Я снова быстро глянула на нее. Нет, все-таки, пусть характер у нее и мерзкий, зато внешность… На внешность природа не поскупилась! В свои тридцать пять Марго выглядела едва ли на двадцать с хвостиком. У нее было шикарная фигура — высокая грудь, тонкая талия, ножки, такие длинные и стройные. У нее были потрясающей красоты волосы — густые, длинные, сияющие. Пусть и тщательно прокрашенные в салоне, но, за этим она следила строго, никаких темных корней, которые так часто компрометируют блондинок! Если бы я не знала Марго достаточно хорошо, то вполне могла бы поверить, что этот потрясающий жемчужный цвет достался ей от рождения!

Но и это еще не все. К подаркам, которыми одарила ее природа, относилось еще и редкой красоты лицо. С нежной фарфоровой кожей, на скулах отливающей легким румянцем, с точеным прямым носом, с безукоризненным изгибом царственных губ, и звездным сиянием голубых глаз. Это была холодная, северная красота, начисто лишенная солнца, красота айсберга, и она притягивала к себе взгляд, притягивала, как магнитом.

Больше всего Маргарита напоминала мне бриллиант. Даже не просто бриллиант — диамант — камень чистейшей воды, стоящий баснословных денег. Он завораживает игрой своих граней, от него так трудно оторваться… Но он не в состоянии ни согреть, ни утешить…

Несмотря на то, что по возрасту мы с ней ровесницы, рядом с Марго я всегда ощущала, что выгляжу далеко не так сногсшибательно, как она. Хотя ведь слежу за собой, ухаживаю изо всех сил! Увы… Это над ней возраст как будто не имеет власти. А у меня все как у людей — и «лишние» килограммчики набегают, стоит лишь немного дать слабину, и морщинки потихоньку отвоевывают территорию на моем лице. Конечно, я стараюсь всему этому противостоять, и даже в чем-то получается, но до Марго мне все равно, как до звезды небесной…

Хлопнула входная дверь, вырывая меня из размышлений о потрясающе красивой внешности и потрясающе мерзком характере моей клиентки.

— Юлька, это ты? — окрикнула я. Просто так окрикнула, чисто по привычке.

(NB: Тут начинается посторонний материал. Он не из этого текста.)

import Summits.CriticalPhenomena.PercolationContinuityZ3.Theorems.Transplant.SqShadowRouteData
import Summits.CriticalPhenomena.PercolationContinuityZ3.Theorems.Transplant.HexShadowVRouteData
import HarnessLib

/-!
# SQUARE SHADOWS — port of «HexShadowVRouteData» to the square-shadow interface: the square clipped blocks of radius `R` (`sqBlkR`), the window half-planes `SqShadow.InWin`, the certified terminals `SqShadow.Terminals`, and the instance node `SqShadow.ShapedLinkage R` (the routing data `VRouteData` is the hex file's, reused)

builds on p205010 (kernel theorem, internal audit signed; external expert review pending) — NOT used in this file.  Lane `prim-bschramm`, seat `prim-bschramm-p2` (gen 42; class C1b;
memo §148); helper file (`--supports stmt-CriticalPhenomena-4575 --as helper`).  Statements and proofs from the hexagonal twin with `Ψ : SqShadow G` for `Φ : HexShadow G`, sup-norm squares
`sqBall` for lattice hexagons, and the square clipped blocks `sqBlk z t s = sqBall z 3 ∩ {w₀ ≤ z₀ + t} ∩ {w₁ ≤ z₁ + s}` (clipping at the common right side of `B_{3n}`, `B'_n` and at
the top of the window) for the hexagonal ones.
[cite: DuminilCopinSidoraviciusTassion2016, §2.3 (proof of Fact 2, pp. 6–7)] [cite: NewmanTassionWu2017, §3.2]
-/

noncomputable section

namespace Summit.CriticalPhenomena.PercolationContinuityZ3.Theorems.Transplant

open MeasureTheory Literature.Probability.Percolation Literature.Probability.LatticeModels SimpleGraph Filter
open scoped Classical Topology

/-! ## §2 The terminals the generic side certifies, and the instance node -/

/-- **The clipped block of radius `R`**: `sqBall z R ∩ {w₀ ≤ z₀ + t} ∩ {w₀ + w₁ ≤ z₀ + z₁ + s}` (`t, s ≥ R`: no clipping in that direction); for `R = 3`
this is «HexShadowRouteData»'s `sqBlk z t s` (`sqBlkR_three`).  The radius is a parameter of the node so that an instance may ask for larger surgery blocks.
[cite: DuminilCopinSidoraviciusTassion2016, §2.3, proof of Fact 2 (the ball B_R(z))] -/
def sqBlkR (R : ℕ) (z : Site 2) (t s : ℕ) : Set (Site 2) := {w | w ∈ sqBall z R ∧ w 0 ≤ z 0 + t ∧ w 1 ≤ z 1 + s}

/-- Membership in a clipped block of radius `R`. [folklore] -/
@[simp] theorem mem_sqBlkR {R : ℕ} {z : Site 2} {t s : ℕ} {w : Site 2} :
    w ∈ sqBlkR R z t s ↔ w ∈ sqBall z R ∧ w 0 ≤ z 0 + t ∧ w 1 ≤ z 1 + s := Iff.rfl

/-- For `R = 3` the block is `sqBlk`. [folklore] -/
theorem sqBlkR_three (z : Site 2) (t s : ℕ) : sqBlkR 3 z t s = sqBlk z t s := rfl

/-- The two half-planes of the window near the block of `z` (in block parameters): `w₀ ≤ z₀ + t` and `w₁ ≤ z₁ + s` — where the vertices of `γ_min`
(which lies over `B_{3n} ⊆ {ξ ≤ 3m} ∩ {η ≤ 3m}`) can be, `t = t_D = 3m − ξ(z)`, `s = s_R = 3m − η(z)`. [folklore] -/
def SqShadow.InWin (z : Site 2) (t s : ℕ) (q : Site 2) : Prop := q 0 ≤ z 0 + t ∧ q 1 ≤ z 1 + s

/-- **The terminal data the generic routing hands to the instance** (everything «HexShadowVRouting» can certify about the first/last visits `E₁, E₂` of
`γ_min(ω)` to the cleared vertex set `W` and the exit `w'` of the `(P2)`-witness): `E₁ ≠ E₂` in `W` over the rerouting block `sqBlk z t_R s_R`, not over `z`; `w' ∈ W` over a
column different from `z` and from the columns of `E₁, E₂`; and neighbours `o₁ → E₁ → a₁`, `a₂ → E₂ → o₂` along `γ_min` — `o₁, o₂ ∉ W` (the vertices just
before the first / just after the last visit), all four over the window half-planes, pairwise distinct as vertices of a self-avoiding path (`a₁ = a₂` only
when it is the vertex over `z`), `a₁ ≠ E₂`, `a₂ ≠ E₁`, and all four columns different from that of `w'` (which is off the columns of `γ_min`).
[cite: DuminilCopinSidoraviciusTassion2016, §2.3 (proof of Fact 2: u', v', w')] -/
structure SqShadow.Terminals {V : Type} {G : SimpleGraph V} (Ψ : SqShadow G) (R : ℕ) (z : Site 2) (tR tD sR : ℕ) (W : Set V) (E₁ E₂ w' : V) : Prop where
  ne : E₁ ≠ E₂
  E₁W : E₁ ∈ W
  E₂W : E₂ ∈ W
  E₁R : Ψ.sh E₁ ∈ sqBlkR R z tR sR
  E₂R : Ψ.sh E₂ ∈ sqBlkR R z tR sR
  E₁z : Ψ.sh E₁ ≠ z
  E₂z : Ψ.sh E₂ ≠ z
  w'W : w' ∈ W
  w'z : Ψ.sh w' ≠ z
  w'E₁ : Ψ.sh w' ≠ Ψ.sh E₁
  w'E₂ : Ψ.sh w' ≠ Ψ.sh E₂
  nbrs : ∃ o₁ a₁ a₂ o₂ : V, G.Adj o₁ E₁ ∧ G.Adj E₁ a₁ ∧ G.Adj a₂ E₂ ∧ G.Adj E₂ o₂ ∧ o₁ ∉ W ∧ o₂ ∉ W ∧
    SqShadow.InWin z tD sR (Ψ.sh o₁) ∧ SqShadow.InWin z tD sR (Ψ.sh a₁) ∧ SqShadow.InWin z tD sR (Ψ.sh a₂) ∧ SqShadow.InWin z tD sR (Ψ.sh o₂) ∧
    a₁ ≠ o₁ ∧ a₁ ≠ E₂ ∧ a₂ ≠ o₂ ∧ a₂ ≠ E₁ ∧ o₁ ≠ o₂ ∧ o₁ ≠ a₂ ∧ a₁ ≠ o₂ ∧ (a₁ = a₂ → Ψ.sh a₁ = z) ∧
    Ψ.sh w' ≠ Ψ.sh o₁ ∧ Ψ.sh w' ≠ Ψ.sh a₁ ∧ Ψ.sh w' ≠ Ψ.sh a₂ ∧ Ψ.sh w' ≠ Ψ.sh o₂

/-- **NODE (instance obligation) — SHAPED LOCAL LINKAGE with surgery radius `R`.**  For every block pair `sqBlkR R z t_R s_R ⊆ sqBlkR R z t_D s_D` clipped in
at most one direction the instance chooses a cleared VERTEX set `W` — containing every vertex over `sqBall z 1 ∩ sqBlkR R z t_D s_D` and contained in the
lift of `sqBlkR R z t_D s_D` (so it may drop the block's degenerate vertices) — such that every terminal triple certified by `Terminals` admits a SWAP PAIR of
routings (rerouted piece inside `W ∩ \overline{sqBlkR R z t_R s_R}`, branch inside `W`; the successor of the attachment vertex and the first branch vertex
exchanged).  DST's "three disjoint paths in `\overline{B_R(z)} ∖ {z}`" in the form the vertex-set surgery consumes; an internal obligation on the instance,
never asserted (aimed at the `(111)`-films `F_k`, `k ≥ 4`, where `LocalLinkage` fails; the generic routing «HexShadowVRouting» consumes `R = 3`). [cite: DuminilCopinSidoraviciusTassion2016, §2.3 (proof of Fact 2, p. 6: the choice of R)] [cite: NewmanTassionWu2017, §3.2 (Def. 3.7)] -/
def SqShadow.ShapedLinkage {V : Type} {G : SimpleGraph V} (Ψ : SqShadow G) (R : ℕ) : Prop :=
  ∀ (z : Site 2) (tR tD sR sD : ℕ), tR ≤ tD → sR ≤ sD → (R ≤ tR ∨ R ≤ sR) →
    ∃ W : Set V, (∀ x ∈ W, Ψ.sh x ∈ sqBlkR R z tD sD) ∧ (∀ x, Ψ.sh x ∈ sqBall z 1 → Ψ.sh x ∈ sqBlkR R z tD sD → x ∈ W) ∧
      ∀ (E₁ E₂ w' : V), Ψ.Terminals R z tR tD sR W E₁ E₂ w' →
        ∃ r₁ r₂ : VRouteData G (W ∩ Ψ.lift (sqBlkR R z tR sR)) W E₁ E₂ w', r₁.y = r₂.b ∧ r₁.b = r₂.y

/-! ## §3 The keyed routing from a swap pair -/

namespace SqShadow

variable {V : Type} {G : SimpleGraph V} (Ψ : SqShadow G)

/-- **The cleared set and the keyed routing under `ShapedLinkage`.** [cite: DuminilCopinSidoraviciusTassion2016, §2.3, proof of Fact 2] -/
theorem exists_W_of_shapedLinkage [Countable V] {R : ℕ} (hL : Ψ.ShapedLinkage R) (z : Site 2) {tR tD sR sD : ℕ} (htRD : tR ≤ tD) (hsRD : sR ≤ sD)
    (hone : R ≤ tR ∨ R ≤ sR) :
    ∃ W : Set V, (∀ x ∈ W, Ψ.sh x ∈ sqBlkR R z tD sD) ∧ (∀ x, Ψ.sh x ∈ sqBall z 1 → Ψ.sh x ∈ sqBlkR R z tD sD → x ∈ W) ∧
      ∀ (E₁ E₂ w' : V), Ψ.Terminals R z tR tD sR W E₁ E₂ w' →
        ∃ r : VRouteData G (W ∩ Ψ.lift (sqBlkR R z tR sR)) W E₁ E₂ w', vtxKey V r.y < vtxKey V r.b := by
  obtain ⟨W, hW1, hW2, hW3⟩ := hL z tR tD sR sD htRD hsRD hone
  refine ⟨W, hW1, hW2, fun E₁ E₂ w' hT => ?_⟩
  obtain ⟨r₁, r₂, hy, hb⟩ := hW3 E₁ E₂ w' hT
  exact VRouteData.exists_key r₁ r₂ hy hb

end SqShadow

end Summit.CriticalPhenomena.PercolationContinuityZ3.Theorems.Transplant

end
import Mathlib
import HarnessLib
import Summits.HubbardSuperconductivity.HubbardSuperconductivity.Theorems.KLProgrammeKLRegimeVolumeLimitSunset
import Summits.HubbardSuperconductivity.HubbardSuperconductivity.Theorems.KLProgrammeKLRegimeVolumeLimitSunsetFrameSymbol

/-!
# Route `KLProgramme` — child `KLRegimeVolumeLimitV7` (stmt-HubbardSuperconductivity-19665), order-`U²` rung of the volume-limit slot:
# the sunset of the FRAME PROPAGATOR satisfies the three clauses of `FinalTwoLegVolLimit`
# (cell gate-hubbard-kl, seat hubbard-kl-k3c4-p1; instance of `…VolumeLimitSunset.klSunset_volLimit` via `…SunsetFrameSymbol`)

For every `β > 0`, chemical potential `μ`, frame `K` and threshold function `Mstar`, the finite-volume sunset functional of the frame
propagator symbol family `g a x = (e_K(x) - iω_a)⁻¹` (`e_K = bandCT μ K`, `ω_a = fermiMatsubara β a`) has a momentum-continuous limit,
an `n`-uniform bound and per-Matsubara-integer grid convergence, uniformly on the momentum grid, eventually in `L` and then in `M` —
`klSunset_volLimit` with `C = β/2π` (admissibility: `klfs_frameSymbol_continuous/_periodic/_norm_le`).  This is the order-`U²`
(two-loop) WITNESS that the quantifier shape of the VL text is met by the leading momentum-dependent term of the two-leg kernel at
positive temperature; the identification with the `U²`-coefficient of `klSelfEnergy … (nScales β + 1)` is the true-carrier computation
of the k3c5-p2 lane.  Nothing is asserted about the model.
-/

noncomputable section

namespace Summit.HubbardSuperconductivity.HubbardSuperconductivity.Theorems.KLRegimeSplit

set_option linter.dupNamespace false -- summit = problem name (single-conjunct summit), D-0017

open Real Literature.MathematicalPhysics.QuantumLattice Literature.Probability.LatticeModels
open Summit.HubbardSuperconductivity.HubbardSuperconductivity.Theorems.TwoPointAssembly

/-- **The sunset of the FRAME PROPAGATOR satisfies the three clauses of the volume-limit slot**, for every `β > 0`, `μ`, frame `K`
and threshold function `Mstar` (instance of `klSunset_volLimit` at `g a x = (e_K(x) - iω_a)⁻¹`, `C = β/2π`). -/
theorem klSunset_frame_volLimit {β : ℝ} (hβ : 0 < β) (μ : ℝ) (K : TrigPolyC4v) (Mstar : ℕ → ℕ) :
    ∃ sigmaInf : ℤ → (Fin 2 → ℝ) → Fin 2 → ℂ, ∃ B : ℝ, ∃ L₀' : ℕ,
      (∀ (n : ℤ) (σ : Fin 2), Continuous fun p : Fin 2 → ℝ => sigmaInf n p σ) ∧
      (∀ (L : ℕ) [NeZero L], L₀' ≤ L → ∀ (M : ℕ) [NeZero M], Mstar L ≤ M →
        ∀ (k : FreqMomentum L M) (σ : Fin 2),
          ‖klSunset L M β (fun a x => ((bandCT μ K x : ℂ) - Complex.I * (fermiMatsubara β a : ℂ))⁻¹) k σ‖ ≤ B) ∧
      (∀ (n : ℤ) (σ : Fin 2) (ε : ℝ), 0 < ε → ∃ L₁ : ℕ, ∀ (L : ℕ) [NeZero L], L₁ ≤ L →
        ∃ M₁ : ℕ, ∀ (M : ℕ) [NeZero M], M₁ ≤ M → ∀ ω : MatsubaraIdx M, matsubaraInt M ω = n →
          ∀ k : TorusSite 2 L,
            ‖klSunset L M β (fun a x => ((bandCT μ K x : ℂ) - Complex.I * (fermiMatsubara β a : ℂ))⁻¹) (ω, k) σ -
              sigmaInf n (latticeMomentum L k) σ‖ ≤ ε) :=
  klSunset_volLimit hβ (g := fun a x => ((bandCT μ K x : ℂ) - Complex.I * (fermiMatsubara β a : ℂ))⁻¹)
    (C := β / (2 * π)) (by positivity) (fun a => klfs_frameSymbol_continuous hβ μ K a)
    (fun a x m => klfs_frameSymbol_periodic β μ K a x m) (fun a x => klfs_frameSymbol_norm_le hβ μ K a x) Mstar

end Summit.HubbardSuperconductivity.HubbardSuperconductivity.Theorems.KLRegimeSplit

end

Никто кроме дочки там все равно быть не мог.

— Нет, — тут же послышался ехидный ответ, — это трансформер в кожаном пальто!

— Все с тобой ясно, — усмехнулась я.

Юлька еще немного пошуршала в прихожей, потом зашла в комнату.

— Здравствуйте! — вежливо поздоровалась она. Маргарита едва удостоила ее кивком в ответ. Впрочем, моя дочь этого даже не заметила. — Мам, я на минутку, — скороговоркой выпалила она, и, подойдя совсем близко, почти зашептала мне в ухо: — Можно, когда я уроки сделаю, то к Кате пойду? Ей котенка купили! Я так посмотреть хочу! Можно, мам?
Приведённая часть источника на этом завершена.